Abstract:
Stroke is the leading cause of death after heart disease and cancer and the number one
cause of long-term disability in America. About 80% of hemorrhagic stroke are produced
by the rupture of cerebral aneurysms. Surgical clipping and coil embolization are the
most common methods of treating these aneurysms. However, both these treatments have
some limitations for wide neck aneurysms. Recently, there has been an increased interest
in the use of stents as flow diverters. With an effective design, the blood flowing into
the aneurysm can be disrupted thereby promoting intra-aneurysmal thrombus formation
and thus preventing rupture. Modeling blood flow around these endovascular devices in
intracranial aneurysms is important for designing better devices and to personalize and
optimize endovascular stenting procedures in the treatment of these aneurysms. Numerous
studies have been conducted in the past using animal models, patient-specific in-vitro models
and idealized computational models. Nevertheless, all of them have significant limitations.
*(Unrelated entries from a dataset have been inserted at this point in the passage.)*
/-! **The by-value node** is the unbundled statement `∀ ρ, ρ ⪰ 0 → tr ρ = 1 → tr_{Λ'∖(Λ₀+v)} ρ = tr_{Λ'∖Λ₀} ρ →
(N_↑/N_↓-sector zeros) → (Re tr(n_{0σ} ρ) = ν) → (real entries) → (|ρ_{kk'}| ≤ 1) → E ≤ Re tr(h ρ)` over the window variable
`ρ : Op (PolySite Λ') 4` (Jordan–Wigner product basis `|k⟩`, `k : PolySite Λ' → Fin 4`, local basis `|0⟩,|↑⟩,|↓⟩,|↑↓⟩ = siteOcc`),
`h = toSpin (Γ(incl) E_Φ)`; the spin-`σ` count of `|k⟩` is `Σ_x [σ ∈ siteOcc (k x)]`. [cite: KullEtAl2024, §II.B eq. (locTIn)] -/

variable {L : ℕ} [NeZero L]

/-- (Local to this section, as in THE MODEL's torus files.) Torus sites are compared through the linear order. [folklore] -/
local instance (priority := high) instDecidableEqFermionTorusLTIPrimal : DecidableEq (FermionTorus 1 L) :=
  LinearOrder.toDecidableEq

omit [NeZero L] in
/-- The inclusion of windows `Λ₀ ⊆ Λ'` is strictly monotone for the lexicographic site orders. [folklore] -/
theorem strictMono_incl {d : ℕ} {Λ₀ Λ' : Finset (Site d)} (h : Λ₀ ⊆ Λ') : StrictMono (PolySite.incl h) :=
  fun _ _ hab => hab

/-- **The honest feasible point (non-vacuity of the node, with the ring's energy).** For the window data of
`lti_primal_chain_energyPerSite_ge` some window variable `ρ` satisfies every row of the node with density `nh/L` and has objective
value exactly `E₀(ring L, 2nh)/L` (construction in the module docstring); the interface a coarse-grained (`mps(n,D,A)`) fermion
transport starts from. [cite: KullEtAl2024, §II.B, §VI.B] [cite: ArakiMoriya2003, §4.1] -/
theorem exists_lti_feasible_chain (t U : ℝ) (hL : 3 ≤ L) {nh : ℕ} (hn : nh ≤ L)
    {Λ₀ Λ' : Finset (Site 1)} (h₀ : Λ₀ ⊆ Λ') (v : Site 1) (hsh : affShiftSet 1 v Λ₀ ⊆ Λ')
    (h0 : thicken ({0} : Finset (Site 1)) 1 ⊆ Λ') (hz : (0 : Site 1) ∈ Λ')
    (hInj : Set.InjOn (Torus.proj (d := 1) L) ↑Λ')
    (hlow : IsLowerSet (Set.range (PolySite.incl h₀)))
    (hmono : StrictMono ((PolySite.affEmb 1 v Λ₀).trans (PolySite.incl hsh)))
    (hconv : (Set.range ((PolySite.affEmb 1 v Λ₀).trans (PolySite.incl hsh))).OrdConnected) :
    ∃ ρ : Op (PolySite Λ') 4, ρ.PosSemidef ∧ ρ.trace = 1 ∧
      spinPartialTrace ((PolySite.affEmb 1 v Λ₀).trans (PolySite.incl hsh)) ρ = spinPartialTrace (PolySite.incl h₀) ρ ∧
      (∀ σ : Fin 2, ∀ k k' : TensorIndex (PolySite Λ') 4,
        (∑ x, if σ ∈ siteOcc (k x) then 1 else 0 : ℕ) ≠ (∑ x, if σ ∈ siteOcc (k' x) then 1 else 0 : ℕ) → ρ k k' = 0) ∧
      (∀ σ : Fin 2, ((toSpin (nAt 0 hz σ) * ρ).trace).re = (nh : ℝ) / (L : ℝ)) ∧
      (∀ k k' : TensorIndex (PolySite Λ') 4, starRingEnd ℂ (ρ k k') = ρ k k') ∧
      (∀ k k' : TensorIndex (PolySite Λ') 4, ‖ρ k k'‖ ≤ 1) ∧
      ((toSpin (fermionEmbed (PolySite.incl h0) ((hubbardFermionInteraction 1 t U).meanEnergyObs 1)) * ρ).trace).re =
        energyPerSite (hubbardChain L) t U (2 * nh) := by
  classical
  have hcard : Fintype.card (FermionTorus 1 L) = L := by simp [FermionTorus, Fintype.card_lex]
  have hn' : nh ≤ Fintype.card (FermionTorus 1 L) := by rw [hcard]; exact hn
  set A := hubbardTorus 1 L t U with hAdef
  set K : Submodule ℂ (Fock (Orb (FermionTorus 1 L))) := szSector (2 * nh) 0 with hKdef
  have hA : A.IsHermitian := hubbardTorus_isHermitian (hamiltonian_isHermitian_and_commute_holds _) t U
  have hKA : ∀ ψ ∈ K, A *ᵥ ψ ∈ K := fun ψ hψ => mulVec_hubbardTorus_mem_szSector t U hψ
  have hK : K ≠ ⊥ := szSector_ne_bot t U hn'
  set P := A.sectorGroundProj K with hPdef
  have hPh : P.IsHermitian := sectorGroundProj_isHermitian A K
  have hP2 : P * P = P := sectorGroundProj_mul_self A K
  have hP0 : P ≠ 0 := sectorGroundProj_ne_zero hA K hKA hK
  have hPA : P * A = ((A.minEnergyOn K : ℝ) : ℂ) • P := sectorGroundProj_mul hA K
  set ω := P.projState with hωdef
  have hone : ω 1 = 1 := projState_one hPh hP2 hP0
  have hpos : ∀ B, 0 ≤ ω (Bᴴ * B) := fun B => projState_nonneg hPh hP2 B
  have hPT : ∀ w : TorusSite 1 L, P * (fockTranslate w).val = (fockTranslate w).val * P := fun w =>
    sectorGroundProj_commute hA K (fockTranslate_mul_hubbardTorus w t U)
      (fun ψ hψ => fockTranslate_mulVec_mem_szSector w hψ)
      (fun ψ hψ => fockTranslate_conjTranspose_mulVec_mem_szSector w hψ)
  have hTT : ∀ w : TorusSite 1 L, (fockTranslate w).valᴴ * (fockTranslate w).val = 1 :=
    fockTranslate_conjTranspose_mul_self
  have hPU : P * (fockAff 1 (Torus.proj L v)).val = (fockAff 1 (Torus.proj L v)).val * P :=
    sectorGroundProj_commute hA K (fockAff_mul_hubbardTorus 1 _ t U)
      (fun ψ hψ => fockAff_mulVec_mem_szSector 1 _ hψ)
      (fun ψ hψ => fockAff_conjTranspose_mulVec_mem_szSector 1 _ hψ)
  have hUU : (fockAff 1 (Torus.proj L v)).valᴴ * (fockAff 1 (Torus.proj L v)).val = 1 :=
    fockAff_conjTranspose_mul_self 1 _
  -- the spin-`σ` numbers act as the scalar `nh` on the sector
  have hQK : ∀ σ : Fin 2, ∀ ψ ∈ K, (∑ y : FermionTorus 1 L, numberOp y σ) *ᵥ ψ = ((nh : ℝ) : ℂ) • ψ := by
    intro σ ψ hψ
    rw [spinNumber_mulVec_of_mem_szSector σ hψ]
    congr 1
    push_cast
    ring
  set Γ' := fermionEmbed (PolySite.toTorusEmb L hInj) with hΓ'def
  set ωW : FermionOp Λ' →ₗ[ℂ] ℂ := ω ∘ₗ (Γ' : FermionOp Λ' →ₐ[ℂ] _).toLinearMap with hωWdef
  have hωW : ∀ Y, ωW Y = ω (Γ' Y) := fun Y => by
    rw [hωWdef, LinearMap.comp_apply, AlgHom.toLinearMap_apply]
  set ρ₀ : Op (PolySite Λ') 4 := quditDensity ωW with hρ₀def
  have hρ₀ : ρ₀.PosSemidef ∧ ρ₀.trace = 1 :=
    posSemidef_and_trace_quditDensity ωW
      (fun b => by rw [hωW, map_mul, fermionEmbed_conjTranspose]; exact hpos _) (by rw [hωW, map_one, hone])
  -- (2) the window state is EVEN: parity acts as `(-1)^{2nh} = 1` on the sector
  have hPpar : P * parityOp = parityOp * P := by
    have h1 : parityOp * P = P := by
      have h := mul_sectorGroundProj_of_scalar_on A K (Q := parityOp) (q := 1) fun ψ hψ => by
        obtain ⟨hN, -⟩ := (mem_szSector_iff _ _ ψ).1 hψ
        rw [parityOp_mulVec_of_isNParticle hN, pow_mul, neg_one_sq, one_pow]
      rwa [one_smul] at h
    have h2 : P * parityOp = P := by
      have h := congrArg Matrix.conjTranspose h1
      rwa [Matrix.conjTranspose_mul, hPh.eq, JWSplit.parityOp_conjTranspose] at h
    rw [h1, h2]
  have hPP : (parityOp : Matrix (Finset (Orb (FermionTorus 1 L))) (Finset (Orb (FermionTorus 1 L))) ℂ)ᴴ * parityOp = 1 := by
    rw [JWSplit.parityOp_conjTranspose]; exact JWSplit.parityOp_mul_parityOp
  have heven : ∀ a, ωW (parityAut a) = ωW a := by
    intro a
    have h : ω (parityOp * Γ' a * parityOpᴴ) = ω (Γ' a) := projState_conj hPpar hPP (Γ' a)
    rw [JWSplit.parityOp_conjTranspose] at h
    rw [hωW, hωW, hΓ'def, fermionEmbed_parityAut, parityAut_apply, ← hΓ'def]
    exact h
  have hLTI₀ : spinPartialTrace ((PolySite.affEmb 1 v Λ₀).trans (PolySite.incl hsh)) ρ₀ =
      spinPartialTrace (PolySite.incl h₀) ρ₀ := by
    have hconj : ∀ Z, ω ((fockAff 1 (Torus.proj L v)).val * Z * (fockAff 1 (Torus.proj L v)).valᴴ) = ω Z :=
      fun Z => projState_conj hPU hUU Z
    have hfun : ωW ∘ₗ (fermionEmbed ((PolySite.affEmb 1 v Λ₀).trans (PolySite.incl hsh))).toLinearMap =
        ωW ∘ₗ (fermionEmbed (PolySite.incl h₀)).toLinearMap := by
      refine LinearMap.ext fun Y => ?_
      have hdiff := congrArg ω (fermionEmbed_toTorusEmb_aff_sub h₀ 1 v hsh hInj Y)
      rw [map_sub, map_sub, map_sub, hconj, sub_self, sub_eq_zero] at hdiff
      simp only [LinearMap.comp_apply, AlgHom.toLinearMap_apply]
      rw [hωW, hωW, ← fermionEmbed_fermionEmbed]
      exact hdiff
    rw [hρ₀def, spinPartialTrace_quditDensity_of_even _ hmono hconv ωW heven,
      spinPartialTrace_quditDensity_of_isLowerSet _ (strictMono_incl h₀) hlow ωW, hfun]
  have hsec₀ : ∀ σ : Fin 2, ∀ k k' : TensorIndex (PolySite Λ') 4,
      (∑ x, if σ ∈ siteOcc (k x) then 1 else 0 : ℕ) ≠ (∑ x, if σ ∈ siteOcc (k' x) then 1 else 0 : ℕ) → ρ₀ k k' = 0 := by
    intro σ k k' hne
    set Q : Matrix (Finset (Orb (FermionTorus 1 L))) (Finset (Orb (FermionTorus 1 L))) ℂ :=
      ∑ y : FermionTorus 1 L, numberOp y σ with hQdef
    have hQP : (Q - ((nh : ℝ) : ℂ) • (1 : Matrix _ _ ℂ)) * P = 0 := sub_smul_mul_sectorGroundProj A K (hQK σ)
    have hPQ : P * (Q - ((nh : ℝ) : ℂ) • (1 : Matrix _ _ ℂ)) = 0 :=
      sectorGroundProj_mul_sub_smul A K (isHermitian_sum_numberOp σ) (hQK σ)
    have hωcomm : ∀ Y, ω (Q * Y - Y * Q) = 0 := by
      intro Y
      have h1 : ω ((Q - ((nh : ℝ) : ℂ) • (1 : Matrix _ _ ℂ)) * Y) = 0 := projState_mul_of_mul_eq_zero' hPQ Y
      have h2 : ω (Y * (Q - ((nh : ℝ) : ℂ) • (1 : Matrix _ _ ℂ))) = 0 := projState_mul_of_mul_eq_zero hQP Y
      have e : Q * Y - Y * Q = (Q - ((nh : ℝ) : ℂ) • (1 : Matrix _ _ ℂ)) * Y - Y * (Q - ((nh : ℝ) : ℂ) • (1 : Matrix _ _ ℂ)) := by
        rw [sub_mul, mul_sub, smul_mul_assoc, mul_smul_comm, one_mul, mul_one]
        abel
      rw [e, map_sub, h1, h2, sub_zero]
    set E₁ : FermionOp Λ' := Matrix.single (config k') (config k) (1 : ℂ) with hE₁def
    have hentry : ρ₀ k k' = ω (Γ' E₁) := by
      rw [hρ₀def, quditDensity, densityAlong_apply, spinEmbed_refl, LinearMap.comp_apply, AlgEquiv.toLinearMap_apply,
        toSpin_symm_single, hωW]
    have hcommE : Q * Γ' E₁ - Γ' E₁ * Q =
        (((∑ x, if σ ∈ siteOcc (k' x) then 1 else 0 : ℕ) : ℂ) - ((∑ x, if σ ∈ siteOcc (k x) then 1 else 0 : ℕ) : ℂ)) •
          Γ' E₁ := by
      rw [hQdef, hΓ'def, sum_numberOp_commutator_fermionEmbed, sum_numberOp_eq_diagonal, hE₁def,
        diagonal_commutator_single, map_smul, sum_ite_orb_mem_config, sum_ite_orb_mem_config]
    have h0 := hωcomm (Γ' E₁)
    rw [hcommE, map_smul, smul_eq_mul, mul_eq_zero] at h0
    rcases h0 with h | h
    · exact absurd (by exact_mod_cast (sub_eq_zero.1 h).symm) hne
    · rw [hentry]
      exact h
  have hdens₀ : ∀ σ : Fin 2, ((toSpin (nAt 0 hz σ) * ρ₀).trace).re = (nh : ℝ) / (L : ℝ) := by
    intro σ
    have hPG : P * (∑ y : FermionTorus 1 L, numberOp y σ) = ((nh : ℝ) : ℂ) • P := by
      have h := sectorGroundProj_mul_sub_smul A K (isHermitian_sum_numberOp σ) (hQK σ)
      rw [Matrix.mul_sub, Matrix.mul_smul, Matrix.mul_one, sub_eq_zero] at h
      exact h
    have hD : ω (numberOp (FermionTorus.ofTorusSite (0 : TorusSite 1 L)) σ) =
        ((nh : ℝ) : ℂ) / (Fintype.card (TorusSite 1 L) : ℂ) :=
      projState_eq_div_of_sum_conj hPh hP2 hP0 hPG (fun w => (fockTranslate w).val) hPT hTT
        (sum_conj_fockTranslate_numberOp 0 σ)
    rw [hρ₀def, trace_toSpin_mul_quditDensity, hωW, hΓ'def, fermionEmbed_toTorusEmb_nAt_zero hz hInj σ, hD,
      Literature.MathematicalPhysics.QuantumLattice.card_torusSite, pow_one]
    have e : ((nh : ℝ) : ℂ) / ((L : ℕ) : ℂ) = (((nh : ℝ) / (L : ℝ) : ℝ) : ℂ) := by push_cast; rfl
    rw [e, Complex.ofReal_re]
  -- (6) the real symmetric point `ρ = ½ (ρ₀ + ρ₀ᵀ)`
  set ρ : Op (PolySite Λ') 4 := (1 / 2 : ℂ) • (ρ₀ + ρ₀ᵀ) with hρdef
  have hherm₀ : ρ₀.IsHermitian := hρ₀.1.1
  have hρT : ρ₀ᵀ.PosSemidef := hρ₀.1.transpose
  have hρpsd : ρ.PosSemidef := by
    have hsum : (ρ₀ + ρ₀ᵀ).PosSemidef := hρ₀.1.add hρT
    have h2 : (0 : ℂ) ≤ 1 / 2 := by rw [Complex.le_def]; simp
    exact hsum.smul h2
  have hρtr : ρ.trace = 1 := by
    rw [hρdef, trace_smul, trace_add, trace_transpose, hρ₀.2, smul_eq_mul]
    norm_num
  have hρLTI : spinPartialTrace ((PolySite.affEmb 1 v Λ₀).trans (PolySite.incl hsh)) ρ =
      spinPartialTrace (PolySite.incl h₀) ρ := by
    rw [hρdef, map_smul, map_smul, map_add, map_add, spinPartialTrace_transpose, spinPartialTrace_transpose, hLTI₀]
  have hρsec : ∀ σ : Fin 2, ∀ k k' : TensorIndex (PolySite Λ') 4,
      (∑ x, if σ ∈ siteOcc (k x) then 1 else 0 : ℕ) ≠ (∑ x, if σ ∈ siteOcc (k' x) then 1 else 0 : ℕ) → ρ k k' = 0 := by
    intro σ k k' hne
    rw [hρdef, Matrix.smul_apply, Matrix.add_apply, transpose_apply, hsec₀ σ k k' hne, hsec₀ σ k' k (Ne.symm hne),
      add_zero, smul_zero]
  have hρreal : ∀ k k' : TensorIndex (PolySite Λ') 4, starRingEnd ℂ (ρ k k') = ρ k k' := by
    intro k k'
    have h1 : starRingEnd ℂ (ρ₀ k k') = ρ₀ k' k := by simpa [Complex.star_def] using hherm₀.apply k' k
    have h2 : starRingEnd ℂ (ρ₀ k' k) = ρ₀ k k' := by simpa [Complex.star_def] using hherm₀.apply k k'
    rw [hρdef, Matrix.smul_apply, Matrix.add_apply, transpose_apply, smul_eq_mul, map_mul, map_add, h1, h2,
      map_div₀, map_one, map_ofNat, add_comm]
  have hρbd : ∀ k k' : TensorIndex (PolySite Λ') 4, ‖ρ k k'‖ ≤ 1 := norm_apply_le_one_of_posSemidef hρpsd hρtr
  -- real symmetric observables have the same expectation in `ρ` and `ρ₀`
  have hsymm : ∀ X : Op (PolySite Λ') 4, Xᵀ = X → (X * ρ).trace = (X * ρ₀).trace := by
    intro X hX
    have h1 : (X * ρ₀ᵀ).trace = (X * ρ₀).trace := by
      rw [← trace_transpose, transpose_mul, transpose_transpose, hX, trace_mul_comm]
    rw [hρdef, Matrix.mul_smul, Matrix.mul_add, trace_smul, trace_add, h1, smul_eq_mul]
    ring
  have hnT : ∀ σ : Fin 2, (toSpin (nAt 0 hz σ) : Op (PolySite Λ') 4)ᵀ = toSpin (nAt 0 hz σ) := fun σ =>
    transpose_eq_of_isHermitian_of_map_conj
      (by rw [Matrix.IsHermitian, ← toSpin_conjTranspose, nAt, numberOp, Matrix.conjTranspose_mul,
        annihilation_conjTranspose, creation_conjTranspose])
      (by rw [toSpin_map, nAt, numberOp_map_conj])
  have hρdens : ∀ σ : Fin 2, ((toSpin (nAt 0 hz σ) * ρ).trace).re = (nh : ℝ) / (L : ℝ) := by
    intro σ
    rw [hsymm _ (hnT σ)]
    exact hdens₀ σ
  -- (7) the objective: real symmetric, and `Re tr(h ρ₀) = ω(Γ' Γ(incl) E_Φ) = E₀ / L`
  set h : Op (PolySite Λ') 4 :=
    toSpin (fermionEmbed (PolySite.incl h0) ((hubbardFermionInteraction 1 t U).meanEnergyObs 1)) with hhdef
  have hhT : hᵀ = h := by
    rw [hhdef]
    refine transpose_eq_of_isHermitian_of_map_conj ?_ ?_
    · rw [Matrix.IsHermitian, ← toSpin_conjTranspose, ← fermionEmbed_conjTranspose,
        (hubbard_meanEnergyObs_isHermitian t U 1).eq]
    · rw [toSpin_map, fermionEmbed_map_conj, hubbard_meanEnergyObs_map_conj]
  have hωX : (h * ρ₀).trace = ((A.minEnergyOn K : ℝ) : ℂ) / (Fintype.card (TorusSite 1 L) : ℂ) := by
    rw [hhdef, hρ₀def, trace_toSpin_mul_quditDensity, hωW]
    have hX0 : Γ' (fermionEmbed (PolySite.incl h0) ((hubbardFermionInteraction 1 t U).meanEnergyObs 1)) =
        fermionEmbed (PolySite.toTorusEmb L (hInj.mono (by exact_mod_cast h0)))
          ((hubbardFermionInteraction 1 t U).meanEnergyObs 1) :=
      fermionEmbed_toTorusEmb_incl h0 hInj _
    have hsum : ∑ w : TorusSite 1 L, (fockTranslate w).val *
        fermionEmbed (PolySite.toTorusEmb L (hInj.mono (by exact_mod_cast h0)))
          ((hubbardFermionInteraction 1 t U).meanEnergyObs 1) * (fockTranslate w).valᴴ = A := by
      have e := sum_relabel_translate_hubbard_meanEnergyObs (d := 1) t U hL
      simp_rw [relabel_eq_fockRelabel_conj] at e
      exact e
    rw [hX0]
    exact projState_eq_div_of_sum_conj hPh hP2 hP0 hPA (fun w => (fockTranslate w).val) hPT hTT hsum
  refine ⟨ρ, hρpsd, hρtr, hρLTI, hρsec, hρdens, hρreal, hρbd, ?_⟩
  rw [hsymm h hhT, hωX, Literature.MathematicalPhysics.QuantumLattice.card_torusSite, pow_one]
  have hE : A.minEnergyOn K = groundEnergyAt (fermionTorusGraph 1 L) t U (2 * nh) :=
    (groundEnergyAt_eq_minEnergyOn_szSector (fermionTorusGraph 1 L) t U hn').symm
  have e : ((A.minEnergyOn K : ℝ) : ℂ) / ((L : ℕ) : ℂ) = ((A.minEnergyOn K / (L : ℝ) : ℝ) : ℂ) := by push_cast; rfl
  rw [e, Complex.ofReal_re, hE, energyPerSite, hcard]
The main disadvantage of using animal models is that they fail to replicate the variable
anatomy of diseased human arteries. And the problem with in-vitro models is that they
are not suitable for large population studies. Patient-specific image-based numerical models
have demonstrated to be a fast, reliable and inexpensive way of simulating blood flow inside
these aneurysms. Moreover, studies using these models have the potential to replicate the
exact anatomy of specific patients in order to connect specific hemodynamic factors to clinical
events. Furthermore, large patient population study is also possible. A methodology was
previously developed in the CFD Lab, GMU, to conduct patient-specific studies but without
any endovascular devices. It includes image processing and segmentation algorithms,
unstructured 3D grid generation, finite element solver for Navier-Stokes equations, rheological
models and visualization techniques. However, the main difficulty in using these models
for endovascular stent simulations lies in the generation of acceptable computational grids
inside the blood vessels and around these devices. An adaptive embedded gridding technique
originally developed for fluid-structure interaction problems at the CFD lab, GMU,
tremendously simplifies this impediment. In this doctoral thesis the computational modeling
pipeline has been extended to model patient-specific hemodynamics of stented cerebral
aneurysms. The methodology was evaluated and demonstrated with a number of imagebased
models and different stent aneurysms and applied to the study of the effects of stents
on the flow in aneurysms and side arterial branches.